How is this going to be anywhere near a clean solution of the form (pi/3) or something of the sort?

So what I'm doing is the same "process" as finding the roots of unity, but instead it is with respect to another value that is not 1?

 

[fzero]

I can? This is where my rusty trig skills come to bite me:

Cos 2$\sigma$ = -15/17

How is this going to be anywhere near a clean solution of the form (pi/3) or something of the sort?

I would do the calculation with a few significant figures. At the end, you should be able to look at the answer and figure out the exact result in whole numbers.

So what I'm doing is the same "process" as finding the roots of unity, but instead it is with respect to another value that is not 1?

Yes. A root of unity is a solution to $z^n =1$. Instead of $1$, you have $-15 - 8i$. The DeMoivre theorem is used in both cases.

 

[SteamKing]

If you are trying to find a square root using DeMoivre's theorem, n = 1/2 instead of n = 2.

 

[fzero]

If you are trying to find a square root using DeMoivre's theorem, n = 1/2 instead of n = 2.

From the statement of De Moivre's theorem, the OP set the problem up as "find $z$ if $z^2 = -15-8i$." You can indeed set the problem up your way, but it could add an additional form of confusion to change the OP's notation.

 

[trap101]

From the statement of De Moivre's theorem, the OP set the problem up as "find $z$ if $z^2 = -15-8i$." You can indeed set the problem up your way, but it could add an additional form of confusion to change the OP's notation.

Yeah I know the way he's talking about, but I found it more confusing when trying to find the rest of the trig relations. Thanks for the help.

 

[SammyS]

...

z² = -15-8i but now I converted -15-8i into polar form:

z² = 17(cos$\sigma$ + iSin$\sigma$)

now all that is left is for me to find the roots of unity of this equation.

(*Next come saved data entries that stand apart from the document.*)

import Literature.MathematicalPhysics.QuantumFieldTheory.BalabanImbrieJaffe1984to88.BIJ88Expansion5143Ordered
import Literature.MathematicalPhysics.QuantumFieldTheory.BalabanImbrieJaffe1984to88.BIJ88Ineq5113Covering

/-!
# `BalabanImbrieJaffe1984to88.BIJ88Expansion5143Connected` — T. Bałaban, J. Imbrie, A. Jaffe, *Effective action and cluster properties of the
abelian Higgs model*, Commun. Math. Phys. **114** (1988) 257–315 [BalabanImbrieJaffe1988], §5.14 p. 309 [PDF 53], verbatim (after the last display
of the page): *"Each X_γ must cover and connect all the t-derivatives specified by H_γ."* — **the CONNECTED-POLYMER families of the (5.14.3)
expansion in the two connectivity vocabularies of the tree**, and gen 6's `N(K)` (`BIJ88ConnectedGraphResummation.Nsum`) RESTRICTED TO CONNECTED
POLYMERS: (i) the cluster connectivity `BIJ88PolymerRep5134.IsConn adj` of §5.13 (p. 306 *"such that X is a single cluster"*, used by
`BIJ88Expansion5143` §6) and the path connectivity `LatticeModels.IsRConnected adj` of the polymer families `BIJ88Ineq5113Covering.polys adj Λ`
(used by gen 5/6: `BIJ88W6PrimeBound`, `BIJ88RemainderW6Prime`, and by gen 9's `BIJ88TypedGasKP`) AGREE on nonempty sets for a symmetric abutting
relation (`isConn_iff_isRConnected`, `polys_eq_filter_isConn`); (ii) `Nsum` does not see polymers on which the activity vanishes (`Nsum_restrict`);
(iii) hence gen 6's `N(K)` fed with the prime-dropped DERIVED activity `g₃′ = prime (g3 adj z)` may be taken over CONNECTED polymers only, in both
bookkeepings: over the virtual supports of the connected polymers it is the corner expectation `z K W W` of (5.14.3) (`Nsum_vsupp_conn_eq_corner`),
and over `polys adj W` with the plain overlap hard core (the instantiation of `BIJ88RemainderW6Prime`) it is the sum over ALL fillings of `W` of
`Π_β g₃(H_β, X_β)` (`Nsum_polys_eq_sum_setPartitions`) — the printed all-fillings form, which exceeds the cluster-configuration form `z K W W` exactly
by the fillings violating the hard core among multi-cube polymers (`Nsum_polys_eq_corner_add`; READING NOTE GAPS.md G-C2-p25-03 of gen 8).

statement-level skeleton of published theorems with citation tags; proofs where landed; nothing here is a claim about the Yang–Mills mass gap

PDF held: `paper:balaban1988-cmp114-bij-abelian-higgs-effective-action` (journal page = PDF page + 256); p. 309 = PDF 53 (text `p0053.txt` L35,
render `lit-balaban-ref-1/renders/cmp114/original-p053-x2.png`).

WHAT IS REPRODUCED (unit `lit-balaban-p25`, generation 10 of the Phase-2 proof seat p25, file 4; SKELETON rows `C2.Eq5.14.3-5.14.4` and
`C2.Claim@310` first clause of `HOME/lit-balaban-r16/ROWS-C2-part2.md`; HOME `run/shared/lean/pub/lit-balaban/`), theorems only:
* §1 `isConn_of_isRConnected` (any `adj`), `isRConnected_of_isConn` (symmetric `adj`, nonempty set), `isConn_iff_isRConnected`,
  `polys_eq_filter_isConn` (`polys adj W = (polysOf W).filter (IsConn adj)`): the elementary-region closure of `BIJ88Clusters5134.cluster` (smallest
  set closed under the active abutting pairs) against `Relation.ReflTransGen` paths.
* §2 `Nsum_restrict`: for `Q' ⊆ Q ∌ ∅` and an activity vanishing (for every slot set) on `Q ∖ Q'`, `Nsum Q loc w K = Nsum Q' loc w K`
  (via gen 10's `Nsum_eq_sum_families`).
* §3 `Nsum_vsupp_conn_eq_corner` (cluster-configuration bookkeeping restricted to connected polymers = `z K W W`), `Nsum_polys_eq_sum_setPartitions`
  (overlap bookkeeping over `polys adj W` = the all-fillings sum), `Nsum_polys_eq_corner_add` (= `z K W W` + the hard-core-violating fillings).
HYPOTHESES: `adj` symmetric where the two connectivities are compared; in §3 the slot-local cluster-factorizing corner data of `BIJ88Expansion5143`
(`hz`, `hloc`) and `hK` (all slots located in `W`). Nothing analytic; (5.14.4) not asserted; 0 `sorry`, 0 new `Prop` facts; imports
`BIJ88Expansion5143Ordered`, `BIJ88Ineq5113Covering` (for `polys`); modifies nothing. NOT summit progress; NOT continuum; NOT Clay.
Cell `lit-balaban` Phase 2, seat p25 gen 10 (owner r16, referee ref-5).
-/

open Finset
open Literature.Probability.LatticeModels (IsSetPartition setPartitions mem_setPartitions IsRConnected)
open Literature.MathematicalPhysics.QuantumFieldTheory.BalabanImbrieJaffe1984to88.BIJ88Clusters5134 (IsClusterFactorizing cluster cluster_subset
  activePairs mem_activePairs)
open Literature.MathematicalPhysics.QuantumFieldTheory.BalabanImbrieJaffe1984to88.BIJ88PolymerRep5134 (IsConn isConn_singleton IsAdmissible)
open Literature.MathematicalPhysics.QuantumFieldTheory.BalabanImbrieJaffe1984to88.BIJ88ElementaryRegions304 (IsClosed region mem_region
  region_subset_of_isClosed)
open Literature.MathematicalPhysics.QuantumFieldTheory.BalabanImbrieJaffe1984to88.BIJ88Ineq5113Covering (polys mem_polys)
open Literature.MathematicalPhysics.QuantumFieldTheory.BalabanImbrieJaffe1984to88.BIJ88ConnectedGraphResummation (Nsum)
open Literature.MathematicalPhysics.QuantumFieldTheory.BalabanImbrieJaffe1984to88.BIJ88Expansion5143
open Literature.MathematicalPhysics.QuantumFieldTheory.BalabanImbrieJaffe1984to88.BIJ88Expansion5143Ordered

namespace Literature.MathematicalPhysics.QuantumFieldTheory.BalabanImbrieJaffe1984to88.BIJ88Expansion5143Connected

/-! ## §1 The two connectivities of the tree agree: clusters (closure under abutting pairs) and `R`-paths -/

section Bridge

variable {ι : Type*} [DecidableEq ι] {adj : ι → ι → Prop} [DecidableRel adj]

/-- **path-connected ⇒ a single cluster**: an `adj`-path-connected set of cubes is connected in the sense of §5.13 (every cube's cluster, all cubes
active, is the whole set). [cite: BalabanImbrieJaffe1988, p.309 (Sect. 5.14)] -/
theorem isConn_of_isRConnected {X : Finset ι} (h : IsRConnected adj X) : IsConn adj X := by
  intro i hi
  refine Subset.antisymm (cluster_subset adj X X i) fun w hw => ?_
  have key : ∀ w, Relation.ReflTransGen (fun x y => adj x y ∧ x ∈ X ∧ y ∈ X) i w →
      ∀ T ⊆ X, i ∈ T → IsClosed (activePairs adj X) X T → w ∈ T := by
    intro w hp
    induction hp with
    | refl => exact fun T _ hiT _ => hiT
    | @tail b c _ hbc ih =>
      intro T hT hiT hc
      obtain ⟨hadj, hbX, hcX⟩ := hbc
      have hbT : b ∈ T := ih T hT hiT hc
      by_cases hbc' : b = c
      · exact hbc' ▸ hbT
      · have hY : ({b, c} : Finset ι) ∈ activePairs adj X := (mem_activePairs adj).2 ⟨b, hbX, c, hcX, hbc', hadj, rfl⟩
        have hsub := hc {b, c} hY ⟨b, mem_inter.2 ⟨mem_insert_self b {c}, hbT⟩⟩
        exact hsub (mem_inter.2 ⟨mem_insert_of_mem (mem_singleton_self c), hcX⟩)
  exact mem_region.2 ⟨hw, key w (h.2 i hi w hw)⟩

/-- **a single cluster ⇒ path-connected** (symmetric abutting relation, nonempty set). [cite: BalabanImbrieJaffe1988, p.309 (Sect. 5.14)] -/
theorem isRConnected_of_isConn (hR : ∀ x y, adj x y → adj y x) {X : Finset ι} (hX : X.Nonempty) (h : IsConn adj X) :
    IsRConnected adj X := by
  classical
  refine ⟨hX, fun v hv w hw => ?_⟩
  set T : Finset ι := X.filter fun j => Relation.ReflTransGen (fun x y => adj x y ∧ x ∈ X ∧ y ∈ X) v j with hT
  have hTX : T ⊆ X := filter_subset _ _
  have hvT : v ∈ T := mem_filter.2 ⟨hv, Relation.ReflTransGen.refl⟩
  have hcl : IsClosed (activePairs adj X) X T := by
    intro Y hY hne y hy
    obtain ⟨j, hj, j', hj', -, hadj, rfl⟩ := (mem_activePairs adj).1 hY
    obtain ⟨k, hk⟩ := hne
    obtain ⟨hk, hkT⟩ := mem_inter.1 hk
    have hkr := (mem_filter.1 hkT).2
    obtain ⟨hy, hyX⟩ := mem_inter.1 hy
    refine mem_filter.2 ⟨hyX, ?_⟩
    rw [mem_insert, mem_singleton] at hk hy
    rcases hk with rfl | rfl <;> rcases hy with rfl | rfl
    · exact hkr
    · exact hkr.tail ⟨hadj, hj, hj'⟩
    · exact hkr.tail ⟨hR _ _ hadj, hj', hj⟩
    · exact hkr
  have hXT : X ⊆ T := by
    have hreg := region_subset_of_isClosed hTX hvT hcl
    have hcv : cluster adj X X v = X := h v hv
    rw [← hcv]
    exact hreg
  exact (mem_filter.1 (hXT hw)).2

/-- **the two connectivities agree** on nonempty sets of cubes for a symmetric abutting relation. [cite: BalabanImbrieJaffe1988, p.309 (Sect. 5.14)] -/
theorem isConn_iff_isRConnected (hR : ∀ x y, adj x y → adj y x) {X : Finset ι} (hX : X.Nonempty) : IsConn adj X ↔ IsRConnected adj X :=
  ⟨isRConnected_of_isConn hR hX, isConn_of_isRConnected⟩

end Bridge

section Polys

/-! `BIJ88Ineq5113Covering.polys` lives in `Type`; so do the statements mentioning it. -/

variable {ι : Type} [DecidableEq ι] {adj : ι → ι → Prop} [DecidableRel adj]

/-- **gen 5/6's polymer family is the family of connected polymers**: `polys adj W` (nonempty `adj`-path-connected subsets of `W`) = the nonempty
subsets of `W` that are single clusters. [cite: BalabanImbrieJaffe1988, p.309 (Sect. 5.14)] -/
theorem polys_eq_filter_isConn (hR : ∀ x y, adj x y → adj y x) (W : Finset ι) : polys adj W = (polysOf W).filter (IsConn adj) := by
  ext X
  rw [mem_polys, mem_filter, polysOf, mem_filter, mem_powerset]
  constructor
  · rintro ⟨hXW, hc⟩
    exact ⟨⟨hXW, hc.1⟩, isConn_of_isRConnected hc⟩
  · rintro ⟨⟨hXW, hne⟩, hc⟩
    exact ⟨hXW, isRConnected_of_isConn hR hne hc⟩

omit [DecidableEq ι] [DecidableRel adj] in
/-- connected polymers are polymers: `polys adj W ⊆ polysOf W`. [cite: BalabanImbrieJaffe1988, p.309 (Sect. 5.14)] -/
theorem polys_subset_polysOf (W : Finset ι) : polys adj W ⊆ polysOf W := fun X hX => by
  obtain ⟨hXW, hc⟩ := mem_polys.1 hX
  exact mem_filter.2 ⟨mem_powerset.2 hXW, hc.1⟩

end Polys

/-! ## §2 `N(K)` does not see the polymers on which the activity vanishes -/

section Restrict

variable {V : Type*} {S : Type*} [DecidableEq V] [Fintype V] [DecidableEq S] [Fintype S]

/-- **restriction of the polymer family**: if `Q' ⊆ Q ∌ ∅` and the activity vanishes, for every slot set, on the polymers of `Q ∖ Q'`, then gen 6's
`N(K)` over `Q` equals `N(K)` over `Q'`. [cite: BalabanImbrieJaffe1988, p.309 (Sect. 5.14)] -/
theorem Nsum_restrict {Q Q' : Finset (Finset V)} (hQ'Q : Q' ⊆ Q) (hQ : ∅ ∉ Q) (loc : S → V) {w : Finset S → Finset V → ℝ}
    (hw : ∀ X ∈ Q, X ∉ Q' → ∀ H, w H X = 0) (K : Finset S) : Nsum Q loc w K = Nsum Q' loc w K := by
  rw [Nsum_eq_sum_families (Q := Q) (loc := loc) (w := w) hQ,
    Nsum_eq_sum_families (Q := Q') (loc := loc) (w := w) fun h => hQ (hQ'Q h)]
  symm
  refine sum_subset (fun F hF => ?_) fun F hF hF' => ?_
  · rw [mem_filter, mem_powerset] at hF ⊢
    exact ⟨hF.1.trans hQ'Q, hF.2⟩
  · rw [mem_filter, mem_powerset] at hF
    have hFQ' : ¬ F ⊆ Q' := fun h => hF' (mem_filter.2 ⟨mem_powerset.2 h, hF.2⟩)
    obtain ⟨X, hXF, hXQ'⟩ := not_subset.1 hFQ'
    exact prod_eq_zero hXF (hw X (hF.1 hXF) hXQ' _)

end Restrict

/-! ## §3 *"Each X_γ must cover and connect"*: `N(K)` over connected polymers, in both bookkeepings -/

section Connected

variable {ι : Type*} {S : Type*} [DecidableEq ι] [Fintype ι] {adj : ι → ι → Prop} [DecidableRel adj] [DecidableEq S] [Fintype S]
  {loc : S → ι}

/-- **CLUSTER-CONFIGURATION BOOKKEEPING, connected polymers only**: gen 6's `N(K)` over the virtual supports (p. 310) of the CONNECTED polymers of
`W`, with the pulled-back prime-dropped derived activity, is the corner expectation `z K W W = ⟨Π_{j∈K}(d/dt)_{γ_j} Π_{i∈W} f(□_i)⟩_1` of (5.14.3)
(the disconnected polymers carry activity `0`, `BIJ88Expansion5143.prime_g3_eq_zero_of_not_isConn`). [cite: BalabanImbrieJaffe1988, (5.14.3) p.309] -/
theorem Nsum_vsupp_conn_eq_corner {W : Finset ι} {z : Finset S → Finset ι → Finset ι → ℝ} {K : Finset S}
    (hz : IsClusterFactorizing adj (z K)) (hloc : IsSlotLocal loc z) (hK : ∀ j ∈ K, loc j ∈ W) :
    Nsum (((polysOf W).filter (IsConn adj)).image (cvsupp adj W)) (locv loc) (wv (prime (g3 adj z))) K = z K W W := by
  rw [← Nsum_vsupp_eq_corner hz hloc hK]
  symm
  refine Nsum_restrict (image_subset_image (filter_subset _ _)) empty_notMem_image_vsupp (locv loc) (fun Zv hZv hZv' H => ?_) K
  obtain ⟨X, hX, rfl⟩ := mem_image.1 hZv
  have hXc : ¬ IsConn adj X := fun hc => hZv' (mem_image_of_mem _ (mem_filter.2 ⟨hX, hc⟩))
  have hXne : X.Nonempty := (mem_filter.1 hX).2
  have h2 : 2 ≤ X.card := by
    by_contra hlt
    have h1 : X.card = 1 := by have := hXne.card_pos; omega
    obtain ⟨c, rfl⟩ := card_eq_one.1 h1
    exact hXc (isConn_singleton adj c)
  rw [wv_vsupp]
  exact prime_g3_eq_zero_of_not_isConn z H h2 hXc

end Connected

section ConnectedPolys

variable {ι : Type} {S : Type*} [DecidableEq ι] [Fintype ι] {adj : ι → ι → Prop} [DecidableRel adj] [DecidableEq S] [Fintype S]
  {loc : S → ι}

/-- **OVERLAP BOOKKEEPING over gen 5/6's polymer family**: for a symmetric abutting relation, gen 6's `N(K)` over `polys adj W` (nonempty connected
subsets, plain overlap hard core — the instantiation of `BIJ88RemainderW6Prime`) with the prime-dropped derived activity equals the sum over ALL
fillings of `W` of `Π_{X∈P} g₃(H(X), X)` — the right side of (5.14.3) in its printed all-fillings form. [cite: BalabanImbrieJaffe1988, (5.14.3) p.309] -/
theorem Nsum_polys_eq_sum_setPartitions (hR : ∀ x y, adj x y → adj y x) {W : Finset ι} (z : Finset S → Finset ι → Finset ι → ℝ)
    {K : Finset S} (hK : ∀ j ∈ K, loc j ∈ W) :
    Nsum (polys adj W) loc (prime (g3 adj z)) K = ∑ P ∈ setPartitions W, ∏ X ∈ P, g3 adj z (slotsIn loc K X) X := by
  rw [← Nsum_eq_sum_setPartitions loc (g3 adj z) hK]
  symm
  refine Nsum_restrict (polys_subset_polysOf W) (empty_notMem_polysOf W) loc (fun X hX hX' H => ?_) K
  rw [polys_eq_filter_isConn hR] at hX'
  have hXc : ¬ IsConn adj X := fun hc => hX' (mem_filter.2 ⟨hX, hc⟩)
  have hXne : X.Nonempty := (mem_filter.1 hX).2
  have h2 : 2 ≤ X.card := by
    by_contra hlt
    have h1 : X.card = 1 := by have := hXne.card_pos; omega
    obtain ⟨c, rfl⟩ := card_eq_one.1 h1
    exact hXc (isConn_singleton adj c)
  exact prime_g3_eq_zero_of_not_isConn z H h2 hXc

/-- **the two bookkeepings compared**: for slot-local cluster-factorizing corner data and a symmetric abutting relation, gen 6's `N(K)` over
`polys adj W` with the plain overlap hard core equals the corner expectation `z K W W` of (5.14.3) PLUS the contribution of the fillings of `W` that
violate the hard core among multi-cube polymers (two distinct polymers of at least two cubes containing abutting cubes) — the over-count of the
all-set-partitions reading recorded in READING NOTE G-C2-p25-03 (`BIJ88PolymerRep5134.sum_setPartitions_eq`). [cite: BalabanImbrieJaffe1988, (5.14.3) p.309] -/
theorem Nsum_polys_eq_corner_add (hR : ∀ x y, adj x y → adj y x) {W : Finset ι} {z : Finset S → Finset ι → Finset ι → ℝ} {K : Finset S}
    (hz : IsClusterFactorizing adj (z K)) (hloc : IsSlotLocal loc z) (hK : ∀ j ∈ K, loc j ∈ W) :
    Nsum (polys adj W) loc (prime (g3 adj z)) K =
      z K W W + ∑ P ∈ (setPartitions W).filter (fun P => ¬ IsAdmissible adj P), ∏ X ∈ P, g3 adj z (slotsIn loc K X) X := by
  rw [Nsum_polys_eq_sum_setPartitions hR z hK, expansion5143 hz hloc W, sum_filter_add_sum_filter_not]

end ConnectedPolys

end Literature.MathematicalPhysics.QuantumFieldTheory.BalabanImbrieJaffe1984to88.BIJ88Expansion5143Connected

Actually in the conversion to polar form, how would I write the relations:

i.e: Cos$\sigma$ = -15/17 ?

would it be as $\sigma$ = Cos^-1(-15/17)?

The complex number, -15-8i, is in the third quadrant of the complex plane.

cos^-1(-15/17) is in the second quadrant.

You can express $\sigma$ in several ways.

-cos^-1(-15/17) is in the third quadrant. Add multiples of 2π to that.

Alternatively: $\ \pi+\cos^{-1}(15/17)\$ is in the third quadrant. Add multiples of $\ 2\pi\$ to that.